We conclude this section with a few examples.
Here is a function that computes the trace (sum of the diagonal
elements) of a square 2 dimensional n
by n
array:
define array_trace (a, n)
{
variable sum = 0, i;
for (i = 0; i < n; i++) sum += a[i, i];
return sum;
}
This fragment creates a 10
by 10
integer array, sets
its diagonal elements to 5
, and then computes the trace of
the array:
a = Integer_Type [10, 10];
for (j = 0; j < 10; j++) a[j, j] = 5;
the_trace = array_trace(a, 10);
We can get rid of the for
loop as follows:
j = Integer_Type [10, 2];
j[*,0] = [0:9];
j[*,1] = [0:9];
a[j] = 5;
Here, the goal was to construct a 2-d array of indices that
correspond to the diagonal elements of a
, and then use that
array to index a
. To understand how
this works, consider the middle statements. They are equivalent
to the following for
loops:
variable i;
for (i = 0; i < 10; i++) j[i, 0] = i;
for (i = 0; i < 10; i++) j[i, 1] = i;
Thus, row n
of j
will have the value (n,n)
,
which is precisely what was sought.
Another example of this technique is the function:
define unit_matrix (n)
{
variable a = Integer_Type [n, n];
variable j = Integer_Type [n, 2];
j[*,0] = [0:n - 1];
j[*,1] = [0:n - 1];
a[j] = 1;
return a;
}
This function creates an n
by n
unit matrix,
that is a 2-d n
by n
array whose elements are all zero
except on the diagonal where they have a value of 1
.
When an array is created and assigned to a variable, the interpreter allocates the proper amount of space for the array, initializes it, and then assigns to the variable a reference to the array. So, a variable that represents an array has a value that is really a reference to the array. This has several consequences, some good and some bad. It is believed that the advantages of this representation outweigh the disadvantages. First, we shall look at the positive aspects.

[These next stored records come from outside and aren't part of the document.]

/-- **Every residue and its conjugate contribute a multiple of `τ(T)` (mod p³)** under (T3′) (the proof of `pair₃` verbatim, with the
second-layer case split into `double_pair₃` / `dropped_pair₃`). -/
private theorem pair₃P {x : ℕ} (hx : x < p) : ∃ a : ℚ, (padicNorm p (a * typeTauW (tTop T) (tList T)) ≤ (p : ℚ) ^ (-(1 : ℤ)) ∧
      padicNorm p (a * typeTauV (tTop T) (tList T)) ≤ (p : ℚ) ^ (-(1 : ℤ))) ∧
    padicNorm p (classW b p x / (-(p : ℚ)) ^ (-(M : ℤ) + 3) + classW b p (conjClass b p x) / (-(p : ℚ)) ^ (-(M : ℤ) + 3)
      - a * typeTauW (tTop T) (tList T)) ≤ (p : ℚ) ^ (-(3 : ℤ)) ∧
    padicNorm p (classV b p x / (-(p : ℚ)) ^ (-(M : ℤ)) + classV b p (conjClass b p x) / (-(p : ℚ)) ^ (-(M : ℤ))
      - a * typeTauV (tTop T) (tList T)) ≤ (p : ℚ) ^ (-(3 : ℤ)) := by
  have h0 : 0 ≤ b 0 := hb.1.1
  have hp0 : 0 < p := hp.out.pos
  have hpQ : (p : ℚ) ≠ 0 := Nat.cast_ne_zero.2 hp.out.ne_zero
  have hp2 : p ≠ 2 := by omega
  have hpn' : p ≤ (b 0).toNat := by omega
  have hme : Even (-(M : ℤ)) := ((Int.even_coe_nat M).2 hMe).neg
  have hxn := le_b0_of_lt b hpn hx
  have hx' : conjClass b p x < p := conjClass_lt b hp0 x
  have hcc : conjClass b p (conjClass b p x) = x := conjClass_conjClass b hx hpn'
  have hEc : classExp b p (conjClass b p x) = classExp b p x := classExp_conj b h0 hxn
  have hPc : classPoleCount b p (conjClass b p x) = classPoleCount b p x := classPoleCount_conj b h0 hxn
  -- `ν = m+1` or `ν = m+2` forces `ν = E`
  have hνE : ∀ {y : ℕ} {k : ℤ}, k < 0 → classNu b p y = k → classExp b p y = k := by
    intro y k hk hν
    by_contra hne
    have := (tame_of_classNu_ne b (by rw [hν]; exact Ne.symm hne)).2; omega
  -- the second layer, either order of the pair
  have layer2 : ∀ {z : ℕ}, z < p → 1 ≤ classPoleCount b p z → classNu b p z = -(M : ℤ) + 2 →
      ∃ a : ℚ, (padicNorm p (a * typeTauW (tTop T) (tList T)) ≤ (p : ℚ) ^ (-(1 : ℤ)) ∧
          padicNorm p (a * typeTauV (tTop T) (tList T)) ≤ (p : ℚ) ^ (-(1 : ℤ))) ∧
        padicNorm p (classW b p z / (-(p : ℚ)) ^ (-(M : ℤ) + 3) + classW b p (conjClass b p z) / (-(p : ℚ)) ^ (-(M : ℤ) + 3)
          - a * typeTauW (tTop T) (tList T)) ≤ (p : ℚ) ^ (-(3 : ℤ)) ∧
        padicNorm p (classV b p z / (-(p : ℚ)) ^ (-(M : ℤ)) + classV b p (conjClass b p z) / (-(p : ℚ)) ^ (-(M : ℤ))
          - a * typeTauV (tTop T) (tList T)) ≤ (p : ℚ) ^ (-(3 : ℤ)) := by
    intro z hz h1 hν
    have hE : classExp b p z = -(M : ℤ) + 2 := hνE (by omega) hν
    rcases H5P z hz h1 hν with hr | hpal
    · exact double_pair₃ b hb hp5 hpn hwin hT hz h1 hme hE (by omega) hr
    · exact dropped_pair₃ b hb hp5 hpn hwin T hz h1 hme hE hpal
  by_cases hD : 2 ≤ classPoleCount b p x ∧ classExp b p x = -(M : ℤ)
  · -- deep pair
    obtain ⟨h2, hE⟩ := hD
    obtain ⟨hc, htl⟩ := H3 x (mem_filter.2 ⟨mem_range.2 hx, h2⟩) hE
    have hpal : (classTypeList b p x).reverse = classTypeList b p x := by rw [htl]; exact hT
    have heven : Even (classExp b p x) := by rw [hE]; exact hme
    have hodd : Odd (3 + classExp b p x) := by
      rw [hE]; obtain ⟨r, hr⟩ := hMe; exact ⟨1 - (r : ℤ), by omega⟩
    obtain ⟨-, htw, htv, -⟩ := deep_data b hb hpn hT hx hc htl hodd
    obtain ⟨hW, hV⟩ := deep_pair₃ b hb hp5 hpn hwin hx (by omega) hc hpal heven (by omega)
    rw [hE, htw] at hW
    rw [hE, htv] at hV
    have hg1 : padicNorm p (gHat b p x) ≤ 1 := padicNorm_gHat_le_one' b hp5 x
    have ha : padicNorm p (-((p : ℚ) * gHat b p x * (phiHat b p x - (p : ℚ) * (topLevel b p x : ℚ) * curvHat b p x))) ≤
        (p : ℚ) ^ (-(1 : ℤ)) := by
      rw [padicNorm.neg, padicNorm.mul, padicNorm.mul, padicNorm_p]
      have hin : padicNorm p (phiHat b p x - (p : ℚ) * (topLevel b p x : ℚ) * curvHat b p x) ≤ 1 :=
        (padicNorm.sub (p := p)).trans (max_le (padicNorm_phiHat_le_one b hp2 x)
          (padicNorm_mul_le_one (padicNorm_mul_le_one padicNorm_p_le_one
            (by simpa using padicNorm.of_nat (p := p) (topLevel b p x))) (padicNorm_curvHat_le_one b hp2 x)))
      calc (p : ℚ) ^ (-(1 : ℤ)) * padicNorm p (gHat b p x) * _ ≤ (p : ℚ) ^ (-(1 : ℤ)) * 1 * 1 :=
            mul_le_mul (mul_le_mul_of_nonneg_left hg1 (zpow_p_nonneg _)) hin (padicNorm.nonneg _)
              (mul_nonneg (zpow_p_nonneg _) zero_le_one)
        _ = (p : ℚ) ^ (-(1 : ℤ)) := by ring
    obtain ⟨-, -, -, hn⟩ := thmA_data b hb hwin
    have hL1 : padicNorm p (topLevel b p x : ℚ) ≤ 1 := by simpa using padicNorm.of_nat (p := p) (topLevel b p x)
    have htauW : padicNorm p (tauW b p x) ≤ 1 := by
      unfold tauW
      exact (padicNorm.sub (p := p)).trans (max_le (padicNorm_mul_le_one (by rw [padicNorm_two hp2])
        (padicNorm_wHat2_le_one b h0 hn hp2 x)) (padicNorm_mul_le_one hL1 (LevelClass.padicNorm_wHat_le_one b h0 hn hp2 x)))
    have htauV : padicNorm p (tauV b p x) ≤ 1 := by
      unfold tauV
      exact (padicNorm.sub (p := p)).trans (max_le (padicNorm_mul_le_one (by rw [padicNorm_two hp2])
        (padicNorm_vHat2_le_one b h0 hn hp2 x)) (padicNorm_mul_le_one hL1 (LevelClass.padicNorm_vHat_le_one b h0 hn hp2)))
    refine ⟨-((p : ℚ) * gHat b p x * (phiHat b p x - (p : ℚ) * (topLevel b p x : ℚ) * curvHat b p x)), ⟨?_, ?_⟩, ?_, ?_⟩
    · rw [← htw]; exact padicNorm_mul_le_left ha htauW
    · rw [← htv]; exact padicNorm_mul_le_left ha htauV
    · have e : classW b p x / (-(p : ℚ)) ^ (-(M : ℤ) + 3) + classW b p (conjClass b p x) / (-(p : ℚ)) ^ (-(M : ℤ) + 3)
          - -((p : ℚ) * gHat b p x * (phiHat b p x - (p : ℚ) * (topLevel b p x : ℚ) * curvHat b p x))
            * typeTauW (tTop T) (tList T) =
          classW b p x / (-(p : ℚ)) ^ (-(M : ℤ) + 3) + classW b p (conjClass b p x) / (-(p : ℚ)) ^ (-(M : ℤ) + 3)
          + (p : ℚ) * gHat b p x * (phiHat b p x - (p : ℚ) * (topLevel b p x : ℚ) * curvHat b p x)
            * typeTauW (tTop T) (tList T) := by ring
      rw [e]; exact hW
    · have e : classV b p x / (-(p : ℚ)) ^ (-(M : ℤ)) + classV b p (conjClass b p x) / (-(p : ℚ)) ^ (-(M : ℤ))
          - -((p : ℚ) * gHat b p x * (phiHat b p x - (p : ℚ) * (topLevel b p x : ℚ) * curvHat b p x))
            * typeTauV (tTop T) (tList T) =
          classV b p x / (-(p : ℚ)) ^ (-(M : ℤ)) + classV b p (conjClass b p x) / (-(p : ℚ)) ^ (-(M : ℤ))
          + (p : ℚ) * gHat b p x * (phiHat b p x - (p : ℚ) * (topLevel b p x : ℚ) * curvHat b p x)
            * typeTauV (tTop T) (tList T) := by ring
      rw [e]; exact hV
  by_cases hS : 1 ≤ classPoleCount b p x ∧ classNu b p x = -(M : ℤ) + 1
  · obtain ⟨h1, hν⟩ := hS
    have hE : classExp b p x = -(M : ℤ) + 1 := hνE (by omega) hν
    exact raise_pair₃ b hb hp5 hpn hwin hT hx h1 hme hE (by omega) (H4 x hx h1 hν)
  by_cases hSc : 1 ≤ classPoleCount b p (conjClass b p x) ∧ classNu b p (conjClass b p x) = -(M : ℤ) + 1
  · obtain ⟨h1, hν⟩ := hSc
    have hE : classExp b p (conjClass b p x) = -(M : ℤ) + 1 := hνE (by omega) hν
    obtain ⟨a, ha, hW, hV⟩ := raise_pair₃ b hb hp5 hpn hwin hT hx' h1 hme hE (by omega) (H4 _ hx' h1 hν)
    rw [hcc] at hW hV
    refine ⟨a, ha, ?_, ?_⟩
    · rw [add_comm (classW b p x / _)]; exact hW
    · rw [add_comm (classV b p x / _)]; exact hV
  by_cases hS2 : 1 ≤ classPoleCount b p x ∧ classNu b p x = -(M : ℤ) + 2
  · exact layer2 hx hS2.1 hS2.2
  by_cases hS2c : 1 ≤ classPoleCount b p (conjClass b p x) ∧ classNu b p (conjClass b p x) = -(M : ℤ) + 2
  · obtain ⟨a, ha, hW, hV⟩ := layer2 hx' hS2c.1 hS2c.2
    rw [hcc] at hW hV
    refine ⟨a, ha, ?_, ?_⟩
    · rw [add_comm (classW b p x / _)]; exact hW
    · rw [add_comm (classV b p x / _)]; exact hV
  · -- both `x` and `x̄` are negligible
    have hDc : ¬ (2 ≤ classPoleCount b p (conjClass b p x) ∧ classExp b p (conjClass b p x) = -(M : ℤ)) := by
      rw [hPc, hEc]; exact hD
    obtain ⟨hWx, hVx⟩ := negl₃ b hb hp5 hwin hM H1 H2 hx hD hS hS2
    obtain ⟨hWc, hVc⟩ := negl₃ b hb hp5 hwin hM H1 H2 hx' hDc hSc hS2c
    refine ⟨0, ⟨by rw [zero_mul, padicNorm.zero]; exact zpow_p_nonneg _,
      by rw [zero_mul, padicNorm.zero]; exact zpow_p_nonneg _⟩, ?_, ?_⟩
    · rw [zero_mul, sub_zero]
      exact (padicNorm.nonarchimedean (p := p)).trans (max_le hWx hWc)
    · rw [zero_mul, sub_zero]
      exact (padicNorm.nonarchimedean (p := p)).trans (max_le hVx hVc)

When a variable is passed to a function, it is always the value of the variable that gets passed. Since the value of a variable representing an array is a reference, a reference to the array gets passed. One major advantage of this is rather obvious: it is a fast and efficient way to pass the array. This also has another consequence that is illustrated by the function
define init_array (a, n)
{
variable i;
for (i = 0; i < n; i++) a[i] = some_function (i);
}
where some_function
is a function that generates a scalar
value to initialize the ith element. This function can be
used in the following way:
variable X = Double_Type [100000];
init_array (X, 100000);
Since the array is passed to the function by reference, there is no
need to make a separate copy of the 100000
element array. As
pointed out above, this saves both execution time and memory. The
other salient feature to note is that any changes made to the
elements of the array within the function will be manifested in the
array outside the function. Of course, in this case, this is a
desirable side-effect.
To see the downside of this representation, consider:
variable a, b;
a = Double_Type [10];
b = a;
a[0] = 7;
What will be the value of b[0]
? Since the value of a
is really a reference to the array of ten doubles, and that
reference was assigned to b
, b
also refers to the same
array. Thus any changes made to the elements of a
, will also
be made implicitly to b
.
This begs the question: If the assignment of one variable which
represents an array, to another variable results in the assignment
of a reference to the array, then how does one make separate copies
of the array? There are several answers including using an index
array, e.g., b = a[*]
; however, the most natural method is
to use the dereference operator:
variable a, b;
a = Double_Type [10];
b = @a;
a[0] = 7;
In this example, a separate copy of a
will be created and
assigned to b
. It is very important to note that S-Lang
never implicitly dereferences an object. So, one must explicitly use
the dereference operator. This means that the elements of a
dereferenced array are not themselves dereferenced. For example,
consider dereferencing an array of arrays, e.g.,
variable a, b;
a = Array_Type [2];
a[0] = Double_Type [10];
a[1] = Double_Type [10];
b = @a;
In this example, b[0]
will be a reference to the array that
a[0]
references because a[0]
was not explicitly
dereferenced.
Many functions and operations work transparently with arrays.
For example, if a
and b
are arrays, then the sum
a + b
is an array whose elements are formed from the sum of
the corresponding elements of a
and b
. A similar
statement holds for all other binary and unary operations.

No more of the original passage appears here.